- _Activity_: Lines in which "elim" appears should be pulled from the data below.

---*---

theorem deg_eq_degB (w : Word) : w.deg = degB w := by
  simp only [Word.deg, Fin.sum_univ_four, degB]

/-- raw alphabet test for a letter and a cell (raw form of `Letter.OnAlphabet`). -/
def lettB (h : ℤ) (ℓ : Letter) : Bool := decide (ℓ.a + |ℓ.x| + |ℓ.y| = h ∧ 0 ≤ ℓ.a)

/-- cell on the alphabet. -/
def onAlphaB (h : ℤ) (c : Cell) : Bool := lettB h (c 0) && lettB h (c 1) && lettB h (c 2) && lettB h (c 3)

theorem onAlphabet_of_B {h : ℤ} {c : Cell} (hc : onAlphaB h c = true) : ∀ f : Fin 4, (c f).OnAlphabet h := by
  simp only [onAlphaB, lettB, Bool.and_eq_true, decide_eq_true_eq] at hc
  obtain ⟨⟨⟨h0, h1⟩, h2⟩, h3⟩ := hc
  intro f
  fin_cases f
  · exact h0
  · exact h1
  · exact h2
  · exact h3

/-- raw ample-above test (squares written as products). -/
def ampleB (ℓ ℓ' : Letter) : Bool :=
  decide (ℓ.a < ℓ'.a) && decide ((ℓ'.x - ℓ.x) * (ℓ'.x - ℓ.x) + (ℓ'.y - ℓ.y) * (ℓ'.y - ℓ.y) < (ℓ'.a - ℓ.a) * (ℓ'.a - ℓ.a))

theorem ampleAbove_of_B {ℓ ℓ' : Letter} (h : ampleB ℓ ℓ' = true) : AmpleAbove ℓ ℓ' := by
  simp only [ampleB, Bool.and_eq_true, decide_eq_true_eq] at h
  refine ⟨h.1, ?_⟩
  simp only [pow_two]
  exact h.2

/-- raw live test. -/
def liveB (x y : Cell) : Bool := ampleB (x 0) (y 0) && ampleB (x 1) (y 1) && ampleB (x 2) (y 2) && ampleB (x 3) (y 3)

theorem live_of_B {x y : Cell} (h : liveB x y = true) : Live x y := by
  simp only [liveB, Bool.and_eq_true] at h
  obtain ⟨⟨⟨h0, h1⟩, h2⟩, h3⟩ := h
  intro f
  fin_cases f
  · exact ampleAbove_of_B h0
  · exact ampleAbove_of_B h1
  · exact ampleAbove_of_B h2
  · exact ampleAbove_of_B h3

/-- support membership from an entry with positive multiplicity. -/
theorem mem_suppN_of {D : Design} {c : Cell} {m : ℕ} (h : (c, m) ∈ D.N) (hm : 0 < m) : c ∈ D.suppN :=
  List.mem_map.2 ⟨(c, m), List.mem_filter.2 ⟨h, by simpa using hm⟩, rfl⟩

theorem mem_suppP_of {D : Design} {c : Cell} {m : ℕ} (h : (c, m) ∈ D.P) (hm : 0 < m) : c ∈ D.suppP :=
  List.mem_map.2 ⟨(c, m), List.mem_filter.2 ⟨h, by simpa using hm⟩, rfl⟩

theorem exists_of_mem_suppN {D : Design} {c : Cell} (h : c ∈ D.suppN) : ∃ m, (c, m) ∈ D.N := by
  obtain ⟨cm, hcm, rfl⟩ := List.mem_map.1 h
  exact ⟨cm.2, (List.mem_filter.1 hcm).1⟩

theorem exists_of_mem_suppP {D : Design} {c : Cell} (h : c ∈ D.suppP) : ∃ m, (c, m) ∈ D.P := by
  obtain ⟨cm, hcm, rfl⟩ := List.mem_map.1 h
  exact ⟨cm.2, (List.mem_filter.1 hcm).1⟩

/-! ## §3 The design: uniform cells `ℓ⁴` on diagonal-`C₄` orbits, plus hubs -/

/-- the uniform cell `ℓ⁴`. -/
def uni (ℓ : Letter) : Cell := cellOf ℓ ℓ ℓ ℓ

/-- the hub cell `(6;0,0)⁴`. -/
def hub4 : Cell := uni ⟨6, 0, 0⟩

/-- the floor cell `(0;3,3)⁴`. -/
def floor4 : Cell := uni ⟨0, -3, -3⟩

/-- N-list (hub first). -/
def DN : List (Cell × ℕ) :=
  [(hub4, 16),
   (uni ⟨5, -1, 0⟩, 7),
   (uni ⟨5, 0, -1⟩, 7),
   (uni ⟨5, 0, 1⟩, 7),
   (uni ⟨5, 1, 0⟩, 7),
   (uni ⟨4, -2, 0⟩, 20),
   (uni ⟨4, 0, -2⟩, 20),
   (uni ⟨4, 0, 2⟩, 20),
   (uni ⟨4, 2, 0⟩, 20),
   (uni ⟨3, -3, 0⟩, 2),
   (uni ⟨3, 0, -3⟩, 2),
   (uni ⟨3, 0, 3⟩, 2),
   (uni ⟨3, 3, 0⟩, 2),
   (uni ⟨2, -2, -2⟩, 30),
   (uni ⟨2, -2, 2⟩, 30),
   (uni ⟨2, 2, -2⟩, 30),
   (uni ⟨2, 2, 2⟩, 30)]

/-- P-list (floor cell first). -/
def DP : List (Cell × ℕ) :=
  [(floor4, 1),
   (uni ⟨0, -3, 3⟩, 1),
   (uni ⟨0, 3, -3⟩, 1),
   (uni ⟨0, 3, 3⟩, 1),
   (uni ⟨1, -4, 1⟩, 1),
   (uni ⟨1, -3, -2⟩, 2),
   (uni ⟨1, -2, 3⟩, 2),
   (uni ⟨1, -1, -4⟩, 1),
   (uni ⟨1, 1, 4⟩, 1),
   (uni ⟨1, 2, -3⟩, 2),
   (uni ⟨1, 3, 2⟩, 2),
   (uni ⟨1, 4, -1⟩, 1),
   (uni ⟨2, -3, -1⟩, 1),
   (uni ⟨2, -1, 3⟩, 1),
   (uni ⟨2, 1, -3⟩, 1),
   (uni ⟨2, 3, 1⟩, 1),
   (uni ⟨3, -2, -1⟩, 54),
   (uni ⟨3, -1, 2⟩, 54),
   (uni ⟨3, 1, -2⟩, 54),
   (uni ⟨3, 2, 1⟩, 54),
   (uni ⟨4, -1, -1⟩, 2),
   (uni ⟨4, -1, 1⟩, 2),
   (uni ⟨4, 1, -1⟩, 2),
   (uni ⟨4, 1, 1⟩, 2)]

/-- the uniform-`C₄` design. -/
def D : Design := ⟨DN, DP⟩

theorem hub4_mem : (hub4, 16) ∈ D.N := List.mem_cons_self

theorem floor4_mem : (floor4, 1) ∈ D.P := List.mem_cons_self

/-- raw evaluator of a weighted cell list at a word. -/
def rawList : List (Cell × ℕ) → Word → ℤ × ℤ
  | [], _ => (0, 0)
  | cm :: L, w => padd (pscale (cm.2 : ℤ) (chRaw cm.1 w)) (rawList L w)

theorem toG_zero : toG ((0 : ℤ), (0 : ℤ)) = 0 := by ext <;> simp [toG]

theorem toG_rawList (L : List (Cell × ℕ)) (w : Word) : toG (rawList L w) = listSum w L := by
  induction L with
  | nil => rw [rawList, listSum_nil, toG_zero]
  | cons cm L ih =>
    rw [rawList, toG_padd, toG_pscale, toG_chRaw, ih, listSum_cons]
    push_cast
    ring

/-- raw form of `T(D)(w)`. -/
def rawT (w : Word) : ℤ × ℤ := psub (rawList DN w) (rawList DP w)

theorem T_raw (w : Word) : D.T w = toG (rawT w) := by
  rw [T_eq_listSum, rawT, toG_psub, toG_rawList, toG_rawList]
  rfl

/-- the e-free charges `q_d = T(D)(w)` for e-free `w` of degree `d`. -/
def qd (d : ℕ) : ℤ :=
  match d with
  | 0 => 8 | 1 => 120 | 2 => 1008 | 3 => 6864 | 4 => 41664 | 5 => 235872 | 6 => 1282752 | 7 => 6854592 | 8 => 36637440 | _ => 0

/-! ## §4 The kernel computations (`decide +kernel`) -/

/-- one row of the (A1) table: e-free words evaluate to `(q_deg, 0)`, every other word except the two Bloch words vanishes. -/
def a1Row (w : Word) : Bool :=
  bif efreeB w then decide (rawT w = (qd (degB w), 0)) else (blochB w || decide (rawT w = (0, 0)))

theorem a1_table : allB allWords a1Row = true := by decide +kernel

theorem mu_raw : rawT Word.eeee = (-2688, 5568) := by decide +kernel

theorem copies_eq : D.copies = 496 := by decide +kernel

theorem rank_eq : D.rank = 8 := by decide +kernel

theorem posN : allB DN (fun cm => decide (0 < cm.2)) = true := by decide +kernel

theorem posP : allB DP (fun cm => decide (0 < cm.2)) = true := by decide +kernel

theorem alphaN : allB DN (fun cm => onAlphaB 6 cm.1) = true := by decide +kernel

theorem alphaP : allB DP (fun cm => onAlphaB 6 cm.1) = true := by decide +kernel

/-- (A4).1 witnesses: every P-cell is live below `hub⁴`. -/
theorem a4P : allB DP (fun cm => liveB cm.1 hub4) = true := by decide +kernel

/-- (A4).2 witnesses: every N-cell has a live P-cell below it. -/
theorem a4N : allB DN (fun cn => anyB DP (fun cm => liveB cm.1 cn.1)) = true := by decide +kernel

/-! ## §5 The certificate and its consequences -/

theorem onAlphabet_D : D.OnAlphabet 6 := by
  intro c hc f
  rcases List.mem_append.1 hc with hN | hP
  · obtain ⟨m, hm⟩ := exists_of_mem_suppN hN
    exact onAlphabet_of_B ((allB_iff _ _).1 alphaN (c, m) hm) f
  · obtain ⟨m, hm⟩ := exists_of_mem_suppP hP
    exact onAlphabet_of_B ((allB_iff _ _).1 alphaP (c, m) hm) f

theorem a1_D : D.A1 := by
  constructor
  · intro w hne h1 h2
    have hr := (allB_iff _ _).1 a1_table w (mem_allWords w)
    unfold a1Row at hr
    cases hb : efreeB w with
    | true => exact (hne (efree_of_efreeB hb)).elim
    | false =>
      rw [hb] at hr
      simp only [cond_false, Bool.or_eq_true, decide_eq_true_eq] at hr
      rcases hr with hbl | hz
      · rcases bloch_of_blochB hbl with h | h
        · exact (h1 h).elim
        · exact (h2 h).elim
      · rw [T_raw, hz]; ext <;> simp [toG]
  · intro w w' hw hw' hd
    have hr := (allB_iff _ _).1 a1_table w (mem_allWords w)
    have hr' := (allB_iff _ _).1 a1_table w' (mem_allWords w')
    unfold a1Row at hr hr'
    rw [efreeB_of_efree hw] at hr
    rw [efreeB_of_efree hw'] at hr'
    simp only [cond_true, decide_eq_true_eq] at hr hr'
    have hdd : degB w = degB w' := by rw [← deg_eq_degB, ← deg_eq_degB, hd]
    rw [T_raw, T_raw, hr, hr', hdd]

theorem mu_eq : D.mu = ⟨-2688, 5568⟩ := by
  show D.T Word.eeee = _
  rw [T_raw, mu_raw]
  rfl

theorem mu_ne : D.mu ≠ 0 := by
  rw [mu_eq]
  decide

---*---

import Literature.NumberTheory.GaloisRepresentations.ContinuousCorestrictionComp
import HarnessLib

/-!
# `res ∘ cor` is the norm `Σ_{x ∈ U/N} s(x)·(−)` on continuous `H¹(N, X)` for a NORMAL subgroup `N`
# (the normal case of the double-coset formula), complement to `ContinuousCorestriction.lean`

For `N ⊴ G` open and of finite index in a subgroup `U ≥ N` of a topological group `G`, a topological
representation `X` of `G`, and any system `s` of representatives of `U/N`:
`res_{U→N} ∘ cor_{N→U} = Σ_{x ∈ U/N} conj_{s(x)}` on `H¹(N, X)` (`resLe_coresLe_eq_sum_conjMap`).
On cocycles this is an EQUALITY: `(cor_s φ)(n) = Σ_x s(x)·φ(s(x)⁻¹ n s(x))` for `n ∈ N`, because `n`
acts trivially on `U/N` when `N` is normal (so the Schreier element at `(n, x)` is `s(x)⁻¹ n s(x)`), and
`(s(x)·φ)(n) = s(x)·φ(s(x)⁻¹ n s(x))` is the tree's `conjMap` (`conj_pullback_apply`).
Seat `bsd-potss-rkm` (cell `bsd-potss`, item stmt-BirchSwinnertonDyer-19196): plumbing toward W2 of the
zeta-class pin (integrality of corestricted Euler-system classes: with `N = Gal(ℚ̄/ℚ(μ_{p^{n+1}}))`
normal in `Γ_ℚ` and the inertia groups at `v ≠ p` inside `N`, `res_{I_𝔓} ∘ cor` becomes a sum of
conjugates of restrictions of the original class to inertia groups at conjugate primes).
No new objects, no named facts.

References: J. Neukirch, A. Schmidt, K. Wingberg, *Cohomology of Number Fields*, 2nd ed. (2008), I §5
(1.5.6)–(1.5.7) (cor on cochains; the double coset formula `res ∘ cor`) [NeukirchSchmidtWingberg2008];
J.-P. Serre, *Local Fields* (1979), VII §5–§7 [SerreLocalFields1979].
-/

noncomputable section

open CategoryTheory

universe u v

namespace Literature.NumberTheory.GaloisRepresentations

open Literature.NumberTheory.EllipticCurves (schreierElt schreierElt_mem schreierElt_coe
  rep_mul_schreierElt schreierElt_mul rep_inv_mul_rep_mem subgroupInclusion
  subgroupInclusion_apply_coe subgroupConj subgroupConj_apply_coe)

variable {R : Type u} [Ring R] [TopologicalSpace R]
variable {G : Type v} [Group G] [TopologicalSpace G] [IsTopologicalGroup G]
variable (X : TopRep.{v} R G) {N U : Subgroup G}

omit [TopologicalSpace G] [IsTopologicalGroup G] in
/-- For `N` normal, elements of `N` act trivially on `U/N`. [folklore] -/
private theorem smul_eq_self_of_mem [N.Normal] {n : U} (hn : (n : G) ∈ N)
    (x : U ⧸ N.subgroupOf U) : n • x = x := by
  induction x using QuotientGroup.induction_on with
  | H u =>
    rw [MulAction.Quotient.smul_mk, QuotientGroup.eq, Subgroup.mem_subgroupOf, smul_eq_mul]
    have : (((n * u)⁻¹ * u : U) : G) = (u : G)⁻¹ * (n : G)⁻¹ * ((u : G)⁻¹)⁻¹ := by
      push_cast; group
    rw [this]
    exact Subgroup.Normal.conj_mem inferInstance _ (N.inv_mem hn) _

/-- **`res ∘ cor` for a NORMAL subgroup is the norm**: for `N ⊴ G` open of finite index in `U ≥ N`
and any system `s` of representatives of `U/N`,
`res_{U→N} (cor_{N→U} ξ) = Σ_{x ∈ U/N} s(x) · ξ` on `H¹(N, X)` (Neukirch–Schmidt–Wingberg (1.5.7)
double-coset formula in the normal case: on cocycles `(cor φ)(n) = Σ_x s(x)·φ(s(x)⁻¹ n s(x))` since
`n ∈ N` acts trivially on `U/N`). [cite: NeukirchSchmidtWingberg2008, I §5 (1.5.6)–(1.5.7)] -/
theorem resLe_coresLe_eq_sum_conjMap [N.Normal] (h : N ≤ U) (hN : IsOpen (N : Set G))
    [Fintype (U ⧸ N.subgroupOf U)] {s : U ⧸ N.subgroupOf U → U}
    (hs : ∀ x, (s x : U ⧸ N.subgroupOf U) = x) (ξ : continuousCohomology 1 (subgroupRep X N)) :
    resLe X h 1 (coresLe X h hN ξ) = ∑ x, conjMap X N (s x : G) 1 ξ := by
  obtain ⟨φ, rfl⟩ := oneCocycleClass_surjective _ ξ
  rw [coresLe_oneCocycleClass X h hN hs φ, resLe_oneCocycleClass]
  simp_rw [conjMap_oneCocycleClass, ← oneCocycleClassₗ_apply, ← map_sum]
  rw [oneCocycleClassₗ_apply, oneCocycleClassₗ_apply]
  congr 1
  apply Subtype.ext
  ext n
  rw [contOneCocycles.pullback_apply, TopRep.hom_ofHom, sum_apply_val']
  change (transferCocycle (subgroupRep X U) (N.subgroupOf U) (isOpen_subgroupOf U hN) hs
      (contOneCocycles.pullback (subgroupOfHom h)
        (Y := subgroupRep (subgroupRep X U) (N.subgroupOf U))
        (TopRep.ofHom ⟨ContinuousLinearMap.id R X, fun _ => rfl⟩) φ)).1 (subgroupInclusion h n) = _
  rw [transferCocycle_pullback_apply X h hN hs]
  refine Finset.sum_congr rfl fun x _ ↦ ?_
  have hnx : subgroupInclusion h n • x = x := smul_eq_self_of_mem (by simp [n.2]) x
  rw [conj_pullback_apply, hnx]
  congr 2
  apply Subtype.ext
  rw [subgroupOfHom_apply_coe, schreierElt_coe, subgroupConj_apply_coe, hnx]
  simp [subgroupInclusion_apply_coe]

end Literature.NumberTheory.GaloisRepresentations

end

---*---

- _Exercise response_:
    | true => exact (hne (efree_of_efreeB hb)).elim
        · exact (h1 h).elim
        · exact (h2 h).elim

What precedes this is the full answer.